Name Thomas Jefferson Byford
Birth Dec 9, 1874, Saline, County, Arkansas
Death Feb 15, 1967, Oklahoma City, Oklahoma
Burial Sunnylane cemetery, Oklahoma City
Father Houston Marion Byford (1847-1911)
Mother Hannah Tabitha Caroline Scroggins (1852-1897)
Spouses:
1 Mary Emma Lumpkins
Birth Jan 15, 1877, Hot Springs, Arkansas
Death Sep 19, 1961, Oklahoma City, Oklahoma
Father John Henry Lumpkins (1850-1934)
Mother Francis Ann Cash - Hagins (1850-1936)
Marriage Sep 27, 1894, McGee Indian Territory, Oklahoma
Children: Beulah Rovilla (1895-1922)
Era Mae (1898-1985)
Avril Lee (1901-1903)
Roy Houston (1905-1906)
Mary Edith (1907-1999)
Ethel Marie (1907-1907)
William Granville (1911-1983)
Notes for Thomas Jefferson Byford
Was called Spooner until a young man after the doctor that delivered him. We lovingly knew him as Tommy, grandpa or papa. See William S. Byford for additional biograpy data.

Family moved from Mississippi to Mayfield, Graves County, Kentucky in the late 1860's. The family then moved to Saline County Arkansas. When he was only six years old he went with his mother's youngest brother Uncle Stewart to cut limbs from a tree. Stewart let the axe slip and almost cut his foot off. Grandpa started screaming and Stewart told him to shut up and hobbled to the house. Houston rode an old mule to get the doctor but Stewart bled to death before a doctor arrived. Grandpa was raised in Indian Territory now known as Oklahoma. There were no laws and most land was pretty open. He saw outlaws, dust storms of 1939, tornados, and President Roosevelt's new deal. Which the farmers thought was a raw deal. He moved with his family by wagon train and drove cattle from horse back. He was married to my grandmother at the ripe old age of 19. I have very fond memories of sitting with and listening to my grandfather as he told one story after another. He was a fine and honorable gentleman.

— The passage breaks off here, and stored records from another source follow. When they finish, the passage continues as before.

/-- **The wall offset at the twin-prime wall**: `δ*(149) = a*(S_{149}) − (log 149)/2 ≤ 321/128 − (log 149)/2 < 0.00585`. -/
theorem weilSemilocalThreshold_uptoHundredThirtyNine_sub_log_half_lt :
    weilSemilocalThreshold {2, 3, 5, 7, 11, 13, 17, 19, 23, 29, 31, 37, 41, 43, 47, 53, 59, 61, 67, 71, 73, 79, 83, 89, 97, 101, 103, 107, 109, 113, 127, 131, 137, 139} - Real.log 149 / 2 < 0.00585 := by
  have h := weilSemilocalThreshold_uptoHundredThirtyNine_le
  have hq := log_hundredfortynine_gt
  push_cast at h
  linarith

end Summit.RiemannHypothesis.RiemannHypothesis.Theorems.SemilocalPolyWitness

end
/-
Copyright (c) 2026 the pub-hodgecm-mathlib formalisation cell (harness21).  Prover seat hodgecm-mathlib-B-p14 (g33), 2026-09-01.  Road «W′» = «R1LL-WILD»
((W′-B6) sub-socket (B6-V) «value laws on the torus», owner B-p14 (g33)): RENORMALISING THE SHELL AVERAGE `fbar` on `H_v = U(Φ₂)_v × U(Φ₁)_v` by a root-stabiliser lift.
-/
import Literature.NumberTheory.Automorphic.UnitaryTwoDescentConjugateNormalForm    -- ★ p844158 (this seat): descent under conjugation by a lift, stabiliser lifts, `setIntegral_conj_eq_of_conj_by_mem`
import Literature.NumberTheory.Rogawski1990.RankOneKappaOrbitalUnfoldingTree        -- ★ p843981…p844098 (this seat): the `H_v` carrier, `fbar`'s shape
import HarnessLib

/-!
# Renormalising the shell average on `H_v`: `∫_{K×U₁} f(k⁻¹ (E₂⁻¹ X, a) k) = ∫_{K×U₁} f(k⁻¹ (E₂⁻¹ X′, a) k)` for `X′ = k̃⁻¹ X k̃`, `k̃` a root-stabiliser lift
# (road «W′», (B6-V): the `K`-renormalisation step of Labesse–Langlands (2.1)–(2.2))

Topic `NumberTheory/Rogawski1990`; namespace `Literature.NumberTheory.Rogawski1990`.  THEOREMS ONLY (no definition, no instance, no notation, no named fact, no `sorry`); kernel
lane.  Cell `pub/hodgecm-mathlib`, crux H413 = stmt-HodgeConjecture-24833; road «W′» = «R1LL-WILD» (architect A-p16 (g28); (W′-B6) F0P3-p01 (g14), sub-socket (B6-V) — owner
B-p14 (g33) per p08 (g15) 12:11:43Z; census `B-provers/B-p14/g33/CENSUS-B6V-ValueLaws.B-p14g33.md`).
HONEST LABEL: HC_CM is proved only modulo the cell's 2 remaining named inputs (hLiu418, h413) until rung 0 closes; bookkeeping over ★ p844158, print cited for orientation.

THE MATHEMATICS [LabesseLanglands1979 §2 p. 8; Serre1980Trees II §1.3].  The (W′-B6) shell average is `fbar m x = ∫_{K × U(Φ₁)_v} f(k⁻¹ · (E₂⁻¹ X, a) · k) dν(k)` with `X ∈ U_w` the
shell conjugate of `x = (E₂⁻¹ X₀, a)` and `K ≤ U(Φ₂)(L⁺_v)` the root stabiliser through `ρ_w ∘ E₂`.  If `k̃ ∈ U_w` FIXES THE ROOT (`ρ_w(k̃)·x₀ = x₀`, e.g. a lift of an integral
matrix `D ∈ GL₂(𝒪_v)`, ★ `exists_rhoVertexActPlace_root_eq_and_descent_eq`) then `(E₂⁻¹ k̃, 1) ∈ K × U(Φ₁)_v`, `(E₂⁻¹(k̃⁻¹ X k̃), a) = (E₂⁻¹ k̃, 1)⁻¹ (E₂⁻¹ X, a) (E₂⁻¹ k̃, 1)`, and the
`K × U₁`-average is UNCHANGED (★ `setIntegral_conj_eq_of_conj_by_mem`), while the projective descent of `X` moves to the normal form `ζ · ι(D⁻¹ g D)` (★ `descent_conj_eq_smul_map_conj`).
So the value of `fbar` may be computed at ANY renormalised representative — the step that makes the window values `β₁`-free and continuous in the torus parameter (census §1).

* `prod_symm_conj_eq` (the `H_v` identity), `mk_symm_one_mem_prod_of_root_eq` (membership), **`setIntegral_conj_prod_eq_of_root_stabilizer`**,
  **`exists_descent_conj_and_setIntegral_conj_prod_eq`** (renormalise by a lift of `D ∈ GL₂(𝒪_v)` with `σ z · z · ι(det D) = 1`: new descent `ζ • ι(D⁻¹ g D)`, same average).

## References
* [LabesseLanglands1979] J.-P. Labesse, R. P. Langlands, *L-indistinguishability for SL(2)*, Canad. J. Math. 31 (1979): §2 p. 8.
* [Serre1980Trees] J.-P. Serre, *Trees* (1980): Ch. II §1.3.
-/

set_option autoImplicit false

noncomputable section

open MeasureTheory Topology Set Function NumberField IsDedekindDomain
open scoped MatrixGroups Matrix ValuativeRel

namespace Literature.NumberTheory.Rogawski1990

open Literature.NumberTheory.Automorphic Literature.NumberTheory.Automorphic.UnitaryGroup Literature.NumberTheory.GaloisRepresentations
  Literature.NumberTheory.Automorphic.HermitianLatticeTree

variable (L : Type) [Field L] [NumberField L] [IsCMField L] (v : HeightOneSpectrum (𝓞 ↥(maximalRealSubfield L)))
  (w : PlacesOver L v) (hw : IsCMField.complexConj L • w.1 = w.1)
  {α : w.1.adicCompletion L} (hα : galAdicCompletionMap (L := L) (IsCMField.complexConj L) hw α = -α) (hα0 : α ≠ 0)
  {ϖF : v.adicCompletion ↥(maximalRealSubfield L)} (hϖF : Valued.v ϖF = WithZero.exp (-1 : ℤ))
  (E₂ : (cmDatum L 2 (Matrix.of fun i j : Fin 2 => if i.val + j.val + 1 = 2 then (1 : L) else 0)).Local v ≃ₜ* ↥(unitaryGroupOfForm (galAdicCompletionMap (L := L) (IsCMField.complexConj L) hw) (placeForm (Matrix.of fun i j : Fin 2 => if i.val + j.val + 1 = 2 then (1 : L) else 0) w.1)))
  (K : Subgroup ((cmDatum L 2 (Matrix.of fun i j : Fin 2 => if i.val + j.val + 1 = 2 then (1 : L) else 0)).Local v))
  (x₀ : {M : Submodule 𝒪[v.adicCompletion ↥(maximalRealSubfield L)] (Fin 2 → v.adicCompletion ↥(maximalRealSubfield L)) // IsSpecialLattice (RingHom.id _) ϖF !![(0 : v.adicCompletion ↥(maximalRealSubfield L)), 1; -1, 0] M})
  (hK : ∀ g, g ∈ K ↔ rhoVertexActPlace L v w hw hα hα0 hϖF (E₂ g) x₀ = x₀)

The following are some antecdotes as told by my grandfather and some from his small autobiography book:
When he was about six years old some of the menfolk had given him and another boy a glass of whiskey. After downing this grandpa noticed a powderhorn on the wall. After getting it down he decided to fill a pipe that was laying about and smoke it. Well when he lit it it flashed and took his eyebrows and eyelashes off. He was not otherwise hurt except maybe his pride. The family eventually moved into LeFlore County, Oklahoma. Grandpa said they had lots of pets when he was growing up. A bear, deer, and racoon. The bear made the mistake of putting both paws on his dad's chest and was shot for it. The deer would come right in and eat off of the table. It came home one day with a broken leg and was butchered and eaten. The racoon fell in the well one night and wasn't rescued until the following day all wet and tired. Before moving into our new house, the people that owned it left their children alone one day and a panther came and took the baby to her den. One of the other children had followed it and told the parents on their return. They rescued the child unhurt as the panther was waiting for her cubs to kill it and had fortunately only carried the baby by her dress.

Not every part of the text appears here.